The parallel reaction monitoring is a second step in mass spectrometry imaging, which you can do to be very confident, where you take the lipid psychosine and you fragment it and look at the fragments to confer identity of that lipid with high specificity. So it’s a very high‑specificity technology. And by doing that, we were confident that we detected psychosine in the cerebellum, which is right next to the spinal cord. And so the spinal cord is a region where I think things are heading to look to see if it’s actually coming from the spinal cord and bleeding into the brain, or is the psychosine just actually being built up in the cerebellum itself. And that helps us understand where we want to target the treatments to.

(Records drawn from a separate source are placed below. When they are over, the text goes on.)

/-- **Tooth (removing the triangle: continuity `t → 0⁺`; worker).** If for every `ε > 0` some `t ∈ [0, ε]` makes
the VP¹ charge of the system with the three appended bonds `{x₃,x₄}, {x₂,x₄}, {x₂,x₃}` of coupling `t` nonnegative
at `z`, then the VP¹ charge of the original system is nonnegative at `z`: `t ↦ gksExpect` is continuous (finite
sums of exponentials over a positive normaliser), `Σ_t → Σ₀` positive definite (`schur_posDef`) so `Σ_t⁻¹ → Σ₀⁻¹`
(`continuousAt_matrix_inv`), and at `t = 0` the appended bonds drop out of every `gksExpect`. No sign or cardinality
hypothesis is needed. -/
theorem stub_amputatedLebowitz_of_triangle_limit :
    ∀ (n m : ℕ) (K : Fin m → ℝ) (C : Fin m → Finset (Fin n)) (z x₂ x₃ x₄ : Fin n),
      (∀ ε : ℝ, 0 < ε → ∃ t : ℝ, 0 ≤ t ∧ t ≤ ε ∧
        0 ≤ ∑ a : Fin n,
          (Matrix.of fun (p q : Fin n) =>
              gksExpect Finset.univ (Fin.append K (fun _ : Fin 3 => t))
                (Fin.append C ![{x₃, x₄}, {x₂, x₄}, {x₂, x₃}]) (fun ω => spinAt p ω * spinAt q ω))⁻¹ z a *
            (gksExpect Finset.univ (Fin.append K (fun _ : Fin 3 => t))
                  (Fin.append C ![{x₃, x₄}, {x₂, x₄}, {x₂, x₃}]) (fun ω => spinAt a ω * spinAt x₂ ω) *
                gksExpect Finset.univ (Fin.append K (fun _ : Fin 3 => t))
                  (Fin.append C ![{x₃, x₄}, {x₂, x₄}, {x₂, x₃}]) (fun ω => spinAt x₃ ω * spinAt x₄ ω) +
              gksExpect Finset.univ (Fin.append K (fun _ : Fin 3 => t))
                  (Fin.append C ![{x₃, x₄}, {x₂, x₄}, {x₂, x₃}]) (fun ω => spinAt a ω * spinAt x₃ ω) *
                gksExpect Finset.univ (Fin.append K (fun _ : Fin 3 => t))
                  (Fin.append C ![{x₃, x₄}, {x₂, x₄}, {x₂, x₃}]) (fun ω => spinAt x₂ ω * spinAt x₄ ω) +
              gksExpect Finset.univ (Fin.append K (fun _ : Fin 3 => t))
                  (Fin.append C ![{x₃, x₄}, {x₂, x₄}, {x₂, x₃}]) (fun ω => spinAt a ω * spinAt x₄ ω) *
                gksExpect Finset.univ (Fin.append K (fun _ : Fin 3 => t))
                  (Fin.append C ![{x₃, x₄}, {x₂, x₄}, {x₂, x₃}]) (fun ω => spinAt x₂ ω * spinAt x₃ ω) -
              gksExpect Finset.univ (Fin.append K (fun _ : Fin 3 => t))
                  (Fin.append C ![{x₃, x₄}, {x₂, x₄}, {x₂, x₃}])
                (fun ω => spinAt a ω * spinAt x₂ ω * spinAt x₃ ω * spinAt x₄ ω))) →
      0 ≤ ∑ a : Fin n,
          (Matrix.of fun (p q : Fin n) =>
              gksExpect Finset.univ K C (fun ω => spinAt p ω * spinAt q ω))⁻¹ z a *
            (gksExpect Finset.univ K C (fun ω => spinAt a ω * spinAt x₂ ω) *
                gksExpect Finset.univ K C (fun ω => spinAt x₃ ω * spinAt x₄ ω) +
              gksExpect Finset.univ K C (fun ω => spinAt a ω * spinAt x₃ ω) *
                gksExpect Finset.univ K C (fun ω => spinAt x₂ ω * spinAt x₄ ω) +
              gksExpect Finset.univ K C (fun ω => spinAt a ω * spinAt x₄ ω) *
                gksExpect Finset.univ K C (fun ω => spinAt x₂ ω * spinAt x₃ ω) -
              gksExpect Finset.univ K C
                (fun ω => spinAt a ω * spinAt x₂ ω * spinAt x₃ ω * spinAt x₄ ω)) :=
  -- LANDED p154115 (Theorems/PrecisionLaplacianMoebiusLimitOfTwoPointLawAmpLebTriangleLimit.lean)
  Summit.CriticalPhenomena.Ising3DConformalLimit.PrecisionLaplacianMoebiusLimitOfTwoPointLaw.stub_amputatedLebowitz_of_triangle_limit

So one of the key treatments of it is stem cells. And so you might want to target the stem cells to the cerebellum, where the fine motor skills are affected. And if that could deplete the psychosine buildup, the toxic levels of the lipid, then that might positively impact the patients that have the disease.
What does this video cover?

Topics covered in this video
- How is Prof. David Muddiman using IR‑MALDESI to study Krabbe disease?
- What does psychosine accumulation in the cerebellum reveal about Krabbe disease?
- How can mass spectrometry imaging improve early diagnosis of Krabbe disease in infants?
- Why are GAL‑C enzyme activity and psychosine blood levels key Krabbe disease biomarkers?
- How might targeted stem‑cell therapy address psychosine buildup in the posterior brain?
FAQs
How does Prof. David Muddiman use IR‑MALDESI mass spectrometry imaging to study psychosine in Krabbe disease?
Prof. David Muddiman uses IR‑MALDESI with high‑resolution Orbitrap mass spectrometry to map psychosine accumulation in the brain of patients with globoid cell leukodystrophy (Krabbe disease). This spatial biology approach pinpoints psychosine in regions such as the posterior brain and cerebellum, linking its distribution to impaired fine motor skills and early neurological changes.
What biomarkers and diagnostic strategies for Krabbe disease are highlighted in this SelectScience video?
The video explains that globoid cell leukodystrophy (Krabbe disease) can be detected early by measuring GAL‑C enzyme activity in red blood cells and psychosine levels in the bloodstream. Low GAL‑C activity or elevated psychosine serves as a diagnostic signature. Early detection enables consideration of stem‑cell treatment to potentially reverse disease progression and extend life in affected infants.
How does parallel reaction monitoring enhance psychosine identification for targeted stem‑cell therapy in Krabbe disease?
Parallel reaction monitoring is used as a second mass spectrometry step to fragment the lipid psychosine and analyze its fragments with high specificity. This confirms psychosine in the cerebellum near the spinal cord, clarifying whether it originates from the spinal cord or accumulates locally. These insights guide targeted stem‑cell interventions to the cerebellum to reduce toxic psychosine buildup and improve fine motor function.